- WHAT YOU WILL DO
Search the entries for the word "decreasing" and report each line that has it.

··· RECORD EXCERPTS ···

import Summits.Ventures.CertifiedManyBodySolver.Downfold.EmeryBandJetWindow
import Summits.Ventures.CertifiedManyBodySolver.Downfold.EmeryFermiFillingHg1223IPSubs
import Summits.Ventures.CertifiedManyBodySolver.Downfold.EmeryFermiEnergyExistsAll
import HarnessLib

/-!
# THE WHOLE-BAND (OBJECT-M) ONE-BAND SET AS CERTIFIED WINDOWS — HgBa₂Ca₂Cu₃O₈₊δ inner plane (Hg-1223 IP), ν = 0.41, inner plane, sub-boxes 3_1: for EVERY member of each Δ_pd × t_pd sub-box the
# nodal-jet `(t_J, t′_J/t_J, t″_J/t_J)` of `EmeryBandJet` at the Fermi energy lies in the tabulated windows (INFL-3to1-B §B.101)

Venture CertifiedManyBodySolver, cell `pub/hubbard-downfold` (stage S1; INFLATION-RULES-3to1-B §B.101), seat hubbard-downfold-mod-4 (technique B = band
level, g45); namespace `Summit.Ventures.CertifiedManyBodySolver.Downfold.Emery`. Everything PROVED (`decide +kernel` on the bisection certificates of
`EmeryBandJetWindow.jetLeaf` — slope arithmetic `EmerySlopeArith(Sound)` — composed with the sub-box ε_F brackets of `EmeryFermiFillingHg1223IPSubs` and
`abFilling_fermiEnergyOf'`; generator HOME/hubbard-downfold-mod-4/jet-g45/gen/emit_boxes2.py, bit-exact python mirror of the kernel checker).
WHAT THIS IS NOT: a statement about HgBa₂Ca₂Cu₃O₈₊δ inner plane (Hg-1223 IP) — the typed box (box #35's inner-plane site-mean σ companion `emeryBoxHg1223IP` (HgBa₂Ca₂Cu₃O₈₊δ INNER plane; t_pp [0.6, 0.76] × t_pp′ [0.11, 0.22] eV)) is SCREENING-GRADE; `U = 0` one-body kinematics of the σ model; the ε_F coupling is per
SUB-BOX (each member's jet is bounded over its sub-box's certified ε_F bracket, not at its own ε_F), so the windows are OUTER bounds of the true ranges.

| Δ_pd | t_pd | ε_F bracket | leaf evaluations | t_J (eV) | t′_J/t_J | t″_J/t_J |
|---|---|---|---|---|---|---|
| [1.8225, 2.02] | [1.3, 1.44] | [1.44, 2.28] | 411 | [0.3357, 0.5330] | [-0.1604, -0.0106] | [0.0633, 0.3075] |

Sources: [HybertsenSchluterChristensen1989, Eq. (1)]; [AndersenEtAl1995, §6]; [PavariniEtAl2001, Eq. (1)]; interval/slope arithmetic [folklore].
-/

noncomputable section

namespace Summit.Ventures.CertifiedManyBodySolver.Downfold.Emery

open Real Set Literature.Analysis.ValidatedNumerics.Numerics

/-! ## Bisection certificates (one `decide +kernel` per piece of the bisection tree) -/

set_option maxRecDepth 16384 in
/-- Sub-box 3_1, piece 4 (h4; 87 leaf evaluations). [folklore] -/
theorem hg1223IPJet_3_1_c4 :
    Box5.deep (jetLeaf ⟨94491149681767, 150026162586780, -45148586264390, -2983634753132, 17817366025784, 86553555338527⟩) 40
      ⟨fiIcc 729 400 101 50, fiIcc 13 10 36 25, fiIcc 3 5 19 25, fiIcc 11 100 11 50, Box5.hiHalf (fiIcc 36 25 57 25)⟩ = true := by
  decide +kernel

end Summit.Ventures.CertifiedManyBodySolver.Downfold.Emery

···
··· RECORD EXCERPTS ···

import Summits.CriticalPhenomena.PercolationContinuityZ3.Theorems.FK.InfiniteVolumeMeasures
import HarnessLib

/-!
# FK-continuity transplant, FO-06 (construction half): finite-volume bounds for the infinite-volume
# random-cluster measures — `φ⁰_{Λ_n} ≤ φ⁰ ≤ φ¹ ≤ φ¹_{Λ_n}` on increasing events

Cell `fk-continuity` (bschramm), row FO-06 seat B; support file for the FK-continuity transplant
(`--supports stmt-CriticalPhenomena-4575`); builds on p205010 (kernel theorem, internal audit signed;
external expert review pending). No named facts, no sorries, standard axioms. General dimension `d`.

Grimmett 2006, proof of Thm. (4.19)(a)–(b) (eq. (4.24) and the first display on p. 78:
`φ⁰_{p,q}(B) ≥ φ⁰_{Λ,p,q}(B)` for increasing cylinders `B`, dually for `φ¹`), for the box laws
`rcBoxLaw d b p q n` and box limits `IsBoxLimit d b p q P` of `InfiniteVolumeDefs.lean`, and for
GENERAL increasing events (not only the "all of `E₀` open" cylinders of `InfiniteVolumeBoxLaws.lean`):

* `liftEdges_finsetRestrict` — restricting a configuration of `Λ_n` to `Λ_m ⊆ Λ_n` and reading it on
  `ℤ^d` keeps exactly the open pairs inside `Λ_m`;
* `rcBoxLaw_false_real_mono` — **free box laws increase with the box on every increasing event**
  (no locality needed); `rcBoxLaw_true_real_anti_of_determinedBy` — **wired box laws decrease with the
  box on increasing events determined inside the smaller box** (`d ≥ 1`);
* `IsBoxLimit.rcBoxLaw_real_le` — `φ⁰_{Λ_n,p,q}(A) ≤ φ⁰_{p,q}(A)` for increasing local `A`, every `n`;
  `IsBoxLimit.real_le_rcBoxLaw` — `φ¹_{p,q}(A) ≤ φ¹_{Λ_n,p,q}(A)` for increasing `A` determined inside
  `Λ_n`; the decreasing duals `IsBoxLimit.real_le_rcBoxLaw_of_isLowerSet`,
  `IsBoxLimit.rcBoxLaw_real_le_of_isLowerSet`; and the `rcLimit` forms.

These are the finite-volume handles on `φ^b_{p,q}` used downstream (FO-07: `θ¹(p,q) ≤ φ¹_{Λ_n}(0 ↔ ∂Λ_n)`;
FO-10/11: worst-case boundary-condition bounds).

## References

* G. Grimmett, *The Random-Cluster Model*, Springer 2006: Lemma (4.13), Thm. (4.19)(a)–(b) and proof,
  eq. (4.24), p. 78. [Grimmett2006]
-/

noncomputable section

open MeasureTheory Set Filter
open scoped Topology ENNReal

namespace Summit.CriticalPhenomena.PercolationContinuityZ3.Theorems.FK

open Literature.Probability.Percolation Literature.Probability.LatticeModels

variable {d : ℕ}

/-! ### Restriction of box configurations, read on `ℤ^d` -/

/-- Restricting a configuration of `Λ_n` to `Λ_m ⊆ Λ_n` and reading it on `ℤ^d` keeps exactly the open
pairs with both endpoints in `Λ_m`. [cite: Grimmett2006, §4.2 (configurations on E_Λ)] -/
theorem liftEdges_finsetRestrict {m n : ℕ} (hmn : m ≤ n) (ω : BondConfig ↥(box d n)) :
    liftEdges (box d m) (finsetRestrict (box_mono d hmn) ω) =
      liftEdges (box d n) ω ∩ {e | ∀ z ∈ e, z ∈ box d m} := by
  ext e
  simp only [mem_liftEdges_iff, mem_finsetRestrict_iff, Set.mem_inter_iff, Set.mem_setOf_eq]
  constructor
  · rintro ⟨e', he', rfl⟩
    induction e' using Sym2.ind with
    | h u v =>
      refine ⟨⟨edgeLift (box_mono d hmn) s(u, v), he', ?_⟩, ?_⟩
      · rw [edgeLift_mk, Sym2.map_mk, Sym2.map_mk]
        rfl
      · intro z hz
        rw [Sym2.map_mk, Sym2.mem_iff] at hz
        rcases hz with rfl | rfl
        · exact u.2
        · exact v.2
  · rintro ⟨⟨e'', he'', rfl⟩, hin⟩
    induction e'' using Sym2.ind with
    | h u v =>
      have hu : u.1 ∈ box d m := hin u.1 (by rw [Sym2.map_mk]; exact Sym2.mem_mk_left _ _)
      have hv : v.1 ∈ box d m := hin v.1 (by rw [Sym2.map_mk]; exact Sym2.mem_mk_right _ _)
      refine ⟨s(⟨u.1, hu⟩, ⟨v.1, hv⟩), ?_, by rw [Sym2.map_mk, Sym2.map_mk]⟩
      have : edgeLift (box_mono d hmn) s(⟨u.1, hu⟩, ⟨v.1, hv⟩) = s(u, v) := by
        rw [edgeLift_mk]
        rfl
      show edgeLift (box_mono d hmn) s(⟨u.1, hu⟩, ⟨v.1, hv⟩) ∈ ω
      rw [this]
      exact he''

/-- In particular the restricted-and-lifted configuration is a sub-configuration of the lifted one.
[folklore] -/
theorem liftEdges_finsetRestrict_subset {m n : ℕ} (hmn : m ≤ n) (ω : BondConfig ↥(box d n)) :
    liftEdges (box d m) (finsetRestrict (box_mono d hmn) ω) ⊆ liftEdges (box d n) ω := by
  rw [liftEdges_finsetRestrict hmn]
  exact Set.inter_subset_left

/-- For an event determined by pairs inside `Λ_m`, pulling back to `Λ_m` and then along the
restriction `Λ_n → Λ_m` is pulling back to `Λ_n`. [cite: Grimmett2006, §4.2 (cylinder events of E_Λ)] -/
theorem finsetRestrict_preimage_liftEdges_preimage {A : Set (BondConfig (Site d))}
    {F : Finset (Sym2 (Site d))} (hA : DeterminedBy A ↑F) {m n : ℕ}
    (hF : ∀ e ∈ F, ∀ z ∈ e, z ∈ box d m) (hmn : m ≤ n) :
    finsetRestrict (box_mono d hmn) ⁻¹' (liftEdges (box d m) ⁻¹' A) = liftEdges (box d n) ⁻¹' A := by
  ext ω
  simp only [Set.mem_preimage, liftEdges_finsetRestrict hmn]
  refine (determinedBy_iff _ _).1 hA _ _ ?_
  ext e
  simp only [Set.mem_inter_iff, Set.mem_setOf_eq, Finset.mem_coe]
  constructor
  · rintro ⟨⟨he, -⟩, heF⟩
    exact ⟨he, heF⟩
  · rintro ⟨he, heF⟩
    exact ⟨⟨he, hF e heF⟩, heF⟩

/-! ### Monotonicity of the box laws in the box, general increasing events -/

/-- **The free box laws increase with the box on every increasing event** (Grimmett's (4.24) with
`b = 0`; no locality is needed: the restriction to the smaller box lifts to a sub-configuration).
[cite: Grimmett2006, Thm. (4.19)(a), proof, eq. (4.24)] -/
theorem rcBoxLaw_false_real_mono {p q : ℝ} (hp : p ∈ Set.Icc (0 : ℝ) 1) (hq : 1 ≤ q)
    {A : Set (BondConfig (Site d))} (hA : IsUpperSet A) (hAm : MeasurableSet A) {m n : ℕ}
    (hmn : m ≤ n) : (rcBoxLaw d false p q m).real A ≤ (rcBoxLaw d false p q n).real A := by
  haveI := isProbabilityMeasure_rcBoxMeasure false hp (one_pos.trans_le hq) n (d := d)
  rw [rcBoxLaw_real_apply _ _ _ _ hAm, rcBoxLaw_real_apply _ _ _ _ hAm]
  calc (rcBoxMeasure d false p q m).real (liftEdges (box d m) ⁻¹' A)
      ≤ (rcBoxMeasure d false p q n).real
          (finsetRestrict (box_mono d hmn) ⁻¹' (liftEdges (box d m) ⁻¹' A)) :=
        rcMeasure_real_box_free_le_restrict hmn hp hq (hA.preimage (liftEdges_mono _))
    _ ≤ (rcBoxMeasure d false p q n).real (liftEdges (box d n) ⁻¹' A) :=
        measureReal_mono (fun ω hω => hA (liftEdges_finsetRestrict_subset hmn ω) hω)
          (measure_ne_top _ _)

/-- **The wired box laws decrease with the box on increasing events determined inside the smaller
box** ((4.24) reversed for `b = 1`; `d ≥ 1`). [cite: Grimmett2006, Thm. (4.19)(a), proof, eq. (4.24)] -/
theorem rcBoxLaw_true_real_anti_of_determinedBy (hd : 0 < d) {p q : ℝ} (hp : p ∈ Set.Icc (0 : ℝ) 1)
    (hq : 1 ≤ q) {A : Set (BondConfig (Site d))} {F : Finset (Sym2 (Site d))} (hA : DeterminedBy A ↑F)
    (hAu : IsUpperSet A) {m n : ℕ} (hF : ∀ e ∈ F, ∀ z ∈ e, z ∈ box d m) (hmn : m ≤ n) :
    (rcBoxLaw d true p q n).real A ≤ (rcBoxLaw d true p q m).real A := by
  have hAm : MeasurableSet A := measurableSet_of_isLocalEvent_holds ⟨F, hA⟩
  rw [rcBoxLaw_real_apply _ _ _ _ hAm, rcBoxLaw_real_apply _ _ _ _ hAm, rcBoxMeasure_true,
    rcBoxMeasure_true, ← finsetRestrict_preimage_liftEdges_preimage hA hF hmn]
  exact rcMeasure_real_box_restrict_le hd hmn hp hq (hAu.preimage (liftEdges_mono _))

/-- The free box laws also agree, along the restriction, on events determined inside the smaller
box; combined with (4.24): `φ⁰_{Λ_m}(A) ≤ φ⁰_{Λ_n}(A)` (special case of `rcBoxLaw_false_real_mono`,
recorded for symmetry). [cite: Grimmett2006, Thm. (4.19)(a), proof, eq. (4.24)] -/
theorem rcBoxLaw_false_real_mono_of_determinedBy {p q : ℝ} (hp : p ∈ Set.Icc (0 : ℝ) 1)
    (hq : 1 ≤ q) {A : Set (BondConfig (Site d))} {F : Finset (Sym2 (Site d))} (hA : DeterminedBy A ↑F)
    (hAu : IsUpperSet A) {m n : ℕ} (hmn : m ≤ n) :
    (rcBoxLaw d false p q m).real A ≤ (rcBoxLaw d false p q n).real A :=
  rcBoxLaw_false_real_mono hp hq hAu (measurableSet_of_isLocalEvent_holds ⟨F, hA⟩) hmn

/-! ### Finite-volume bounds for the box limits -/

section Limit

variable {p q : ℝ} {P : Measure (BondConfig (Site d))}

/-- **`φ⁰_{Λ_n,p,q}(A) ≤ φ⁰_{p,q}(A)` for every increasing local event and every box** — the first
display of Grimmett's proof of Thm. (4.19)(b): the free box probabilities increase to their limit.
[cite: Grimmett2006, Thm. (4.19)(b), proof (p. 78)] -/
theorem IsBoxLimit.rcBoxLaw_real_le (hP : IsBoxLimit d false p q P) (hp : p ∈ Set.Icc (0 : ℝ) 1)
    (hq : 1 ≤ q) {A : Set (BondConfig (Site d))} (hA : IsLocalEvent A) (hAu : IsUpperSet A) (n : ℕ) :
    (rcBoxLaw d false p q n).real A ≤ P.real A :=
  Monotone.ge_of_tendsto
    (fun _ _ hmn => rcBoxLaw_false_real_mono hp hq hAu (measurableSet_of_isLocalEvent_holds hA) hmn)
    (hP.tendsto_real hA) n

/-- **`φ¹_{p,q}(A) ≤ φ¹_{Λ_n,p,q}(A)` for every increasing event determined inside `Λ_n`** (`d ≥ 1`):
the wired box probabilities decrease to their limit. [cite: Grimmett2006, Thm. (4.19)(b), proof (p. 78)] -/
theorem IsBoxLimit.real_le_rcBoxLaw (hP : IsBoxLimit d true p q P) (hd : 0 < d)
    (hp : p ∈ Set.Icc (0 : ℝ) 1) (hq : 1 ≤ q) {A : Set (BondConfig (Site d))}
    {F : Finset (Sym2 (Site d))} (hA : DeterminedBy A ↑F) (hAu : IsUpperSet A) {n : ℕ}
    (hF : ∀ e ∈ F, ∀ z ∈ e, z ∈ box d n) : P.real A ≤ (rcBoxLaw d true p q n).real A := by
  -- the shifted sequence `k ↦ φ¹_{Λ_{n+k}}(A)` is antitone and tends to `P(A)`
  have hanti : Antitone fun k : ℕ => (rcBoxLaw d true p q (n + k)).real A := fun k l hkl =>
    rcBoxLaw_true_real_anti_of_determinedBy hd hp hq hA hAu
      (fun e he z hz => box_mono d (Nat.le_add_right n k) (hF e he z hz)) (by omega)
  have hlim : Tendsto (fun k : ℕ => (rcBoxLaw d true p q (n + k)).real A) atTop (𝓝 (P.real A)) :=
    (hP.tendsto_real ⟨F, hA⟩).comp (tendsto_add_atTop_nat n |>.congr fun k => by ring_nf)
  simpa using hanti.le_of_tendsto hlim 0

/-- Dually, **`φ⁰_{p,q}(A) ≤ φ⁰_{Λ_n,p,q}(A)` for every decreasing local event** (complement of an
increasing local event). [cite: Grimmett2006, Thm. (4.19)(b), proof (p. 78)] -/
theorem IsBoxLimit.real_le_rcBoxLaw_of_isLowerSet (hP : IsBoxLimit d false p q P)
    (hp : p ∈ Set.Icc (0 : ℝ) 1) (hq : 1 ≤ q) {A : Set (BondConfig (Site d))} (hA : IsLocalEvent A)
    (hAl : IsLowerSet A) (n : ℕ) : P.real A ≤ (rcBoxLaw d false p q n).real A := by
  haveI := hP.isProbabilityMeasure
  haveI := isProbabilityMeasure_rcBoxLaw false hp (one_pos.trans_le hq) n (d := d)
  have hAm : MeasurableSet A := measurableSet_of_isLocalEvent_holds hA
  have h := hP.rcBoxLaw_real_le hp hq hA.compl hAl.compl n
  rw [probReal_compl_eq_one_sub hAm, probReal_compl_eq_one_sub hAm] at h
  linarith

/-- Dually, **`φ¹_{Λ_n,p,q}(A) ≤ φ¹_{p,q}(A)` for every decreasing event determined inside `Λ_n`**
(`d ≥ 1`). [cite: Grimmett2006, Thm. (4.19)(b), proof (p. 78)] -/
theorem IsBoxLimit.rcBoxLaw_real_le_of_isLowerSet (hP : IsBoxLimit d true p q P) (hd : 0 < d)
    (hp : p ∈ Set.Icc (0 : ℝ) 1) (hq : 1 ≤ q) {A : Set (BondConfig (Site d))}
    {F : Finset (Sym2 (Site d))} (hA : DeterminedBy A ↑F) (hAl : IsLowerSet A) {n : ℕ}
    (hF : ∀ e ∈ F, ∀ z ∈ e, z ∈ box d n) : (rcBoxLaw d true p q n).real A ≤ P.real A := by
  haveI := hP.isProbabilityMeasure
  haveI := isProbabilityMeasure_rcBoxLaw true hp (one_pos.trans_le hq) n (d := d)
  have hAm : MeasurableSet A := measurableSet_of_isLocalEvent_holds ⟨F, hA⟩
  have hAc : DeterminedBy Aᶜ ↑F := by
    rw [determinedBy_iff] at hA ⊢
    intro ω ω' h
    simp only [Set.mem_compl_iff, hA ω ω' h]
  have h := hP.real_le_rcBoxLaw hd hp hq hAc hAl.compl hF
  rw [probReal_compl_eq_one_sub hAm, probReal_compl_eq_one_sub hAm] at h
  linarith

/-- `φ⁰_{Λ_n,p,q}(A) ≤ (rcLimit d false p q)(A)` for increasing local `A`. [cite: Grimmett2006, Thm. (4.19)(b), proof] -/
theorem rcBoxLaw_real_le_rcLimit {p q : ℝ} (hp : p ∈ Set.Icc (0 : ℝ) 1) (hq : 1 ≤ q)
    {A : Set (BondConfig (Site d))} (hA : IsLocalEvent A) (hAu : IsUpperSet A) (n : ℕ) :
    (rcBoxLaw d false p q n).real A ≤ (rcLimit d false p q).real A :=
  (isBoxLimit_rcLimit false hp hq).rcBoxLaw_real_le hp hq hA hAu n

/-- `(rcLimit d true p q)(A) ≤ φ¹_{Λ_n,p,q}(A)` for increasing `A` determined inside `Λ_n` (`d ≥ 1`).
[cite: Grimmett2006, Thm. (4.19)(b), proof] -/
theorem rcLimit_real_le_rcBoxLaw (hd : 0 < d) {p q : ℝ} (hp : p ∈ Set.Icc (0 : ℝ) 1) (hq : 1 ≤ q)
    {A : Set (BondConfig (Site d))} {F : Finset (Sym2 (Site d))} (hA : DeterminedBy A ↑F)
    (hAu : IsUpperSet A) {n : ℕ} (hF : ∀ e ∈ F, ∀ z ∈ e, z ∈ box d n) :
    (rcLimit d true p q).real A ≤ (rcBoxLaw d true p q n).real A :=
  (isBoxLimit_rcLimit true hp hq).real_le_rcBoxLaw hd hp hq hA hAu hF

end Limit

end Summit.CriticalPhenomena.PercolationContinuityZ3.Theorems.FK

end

···
··· RECORD EXCERPTS ···

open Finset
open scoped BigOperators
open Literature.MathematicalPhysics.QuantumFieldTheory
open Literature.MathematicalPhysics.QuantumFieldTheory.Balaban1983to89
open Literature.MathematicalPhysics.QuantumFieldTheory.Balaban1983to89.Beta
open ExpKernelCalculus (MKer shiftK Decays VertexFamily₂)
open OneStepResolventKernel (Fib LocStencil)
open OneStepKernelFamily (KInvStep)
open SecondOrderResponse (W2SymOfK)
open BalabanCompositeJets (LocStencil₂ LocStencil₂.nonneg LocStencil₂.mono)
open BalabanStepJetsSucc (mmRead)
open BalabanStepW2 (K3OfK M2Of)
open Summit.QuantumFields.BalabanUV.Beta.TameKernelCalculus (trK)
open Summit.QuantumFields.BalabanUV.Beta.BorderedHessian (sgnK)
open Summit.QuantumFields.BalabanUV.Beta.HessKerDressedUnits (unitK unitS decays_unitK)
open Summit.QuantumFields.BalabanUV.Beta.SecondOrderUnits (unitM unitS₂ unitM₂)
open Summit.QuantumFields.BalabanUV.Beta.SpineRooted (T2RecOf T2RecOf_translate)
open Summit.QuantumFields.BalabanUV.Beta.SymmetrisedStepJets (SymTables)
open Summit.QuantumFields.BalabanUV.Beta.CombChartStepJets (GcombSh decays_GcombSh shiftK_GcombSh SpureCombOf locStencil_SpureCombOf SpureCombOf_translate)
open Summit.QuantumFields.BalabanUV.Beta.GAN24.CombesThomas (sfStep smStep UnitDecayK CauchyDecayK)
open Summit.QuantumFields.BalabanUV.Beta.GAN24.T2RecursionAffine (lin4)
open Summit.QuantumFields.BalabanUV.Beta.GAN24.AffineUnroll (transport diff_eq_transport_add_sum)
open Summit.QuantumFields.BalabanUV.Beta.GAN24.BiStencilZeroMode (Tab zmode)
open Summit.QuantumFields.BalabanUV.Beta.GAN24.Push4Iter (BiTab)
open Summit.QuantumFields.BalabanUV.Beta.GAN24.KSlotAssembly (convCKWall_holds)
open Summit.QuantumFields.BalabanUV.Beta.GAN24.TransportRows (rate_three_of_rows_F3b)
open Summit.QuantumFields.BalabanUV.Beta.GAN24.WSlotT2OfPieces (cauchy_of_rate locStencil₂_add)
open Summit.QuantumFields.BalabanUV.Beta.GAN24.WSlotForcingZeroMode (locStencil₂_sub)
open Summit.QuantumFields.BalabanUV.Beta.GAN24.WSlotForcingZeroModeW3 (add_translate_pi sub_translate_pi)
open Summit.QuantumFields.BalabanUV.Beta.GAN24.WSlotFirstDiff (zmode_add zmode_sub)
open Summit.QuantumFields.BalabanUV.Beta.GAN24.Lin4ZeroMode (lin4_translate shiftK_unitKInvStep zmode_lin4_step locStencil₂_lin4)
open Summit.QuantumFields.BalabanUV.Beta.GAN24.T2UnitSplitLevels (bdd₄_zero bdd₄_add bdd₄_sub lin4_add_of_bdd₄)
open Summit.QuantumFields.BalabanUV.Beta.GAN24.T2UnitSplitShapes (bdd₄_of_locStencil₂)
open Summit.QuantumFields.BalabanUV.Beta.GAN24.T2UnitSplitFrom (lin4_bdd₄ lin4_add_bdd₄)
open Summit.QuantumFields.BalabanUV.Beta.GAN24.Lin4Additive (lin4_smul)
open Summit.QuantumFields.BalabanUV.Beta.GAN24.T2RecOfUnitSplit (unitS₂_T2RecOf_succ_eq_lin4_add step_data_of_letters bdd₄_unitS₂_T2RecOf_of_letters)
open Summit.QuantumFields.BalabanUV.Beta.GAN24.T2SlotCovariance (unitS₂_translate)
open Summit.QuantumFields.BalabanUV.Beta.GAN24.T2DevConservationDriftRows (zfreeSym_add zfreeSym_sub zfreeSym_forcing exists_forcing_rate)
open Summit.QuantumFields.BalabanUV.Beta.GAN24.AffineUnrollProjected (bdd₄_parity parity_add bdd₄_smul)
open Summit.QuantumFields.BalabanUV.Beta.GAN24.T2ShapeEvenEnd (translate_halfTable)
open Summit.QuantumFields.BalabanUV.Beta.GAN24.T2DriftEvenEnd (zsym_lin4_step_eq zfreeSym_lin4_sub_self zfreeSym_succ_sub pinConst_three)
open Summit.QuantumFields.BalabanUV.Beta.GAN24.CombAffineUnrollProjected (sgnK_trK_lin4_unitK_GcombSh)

···

- OUTPUT FOR THIS EXERCISE
  `Λ_n`; the decreasing duals `IsBoxLimit.real_le_rcBoxLaw_of_isLowerSet`,
/-- Dually, **`φ⁰_{p,q}(A) ≤ φ⁰_{Λ_n,p,q}(A)` for every decreasing local event** (complement of an
/-- Dually, **`φ¹_{Λ_n,p,q}(A) ≤ φ¹_{p,q}(A)` for every decreasing event determined inside `Λ_n`**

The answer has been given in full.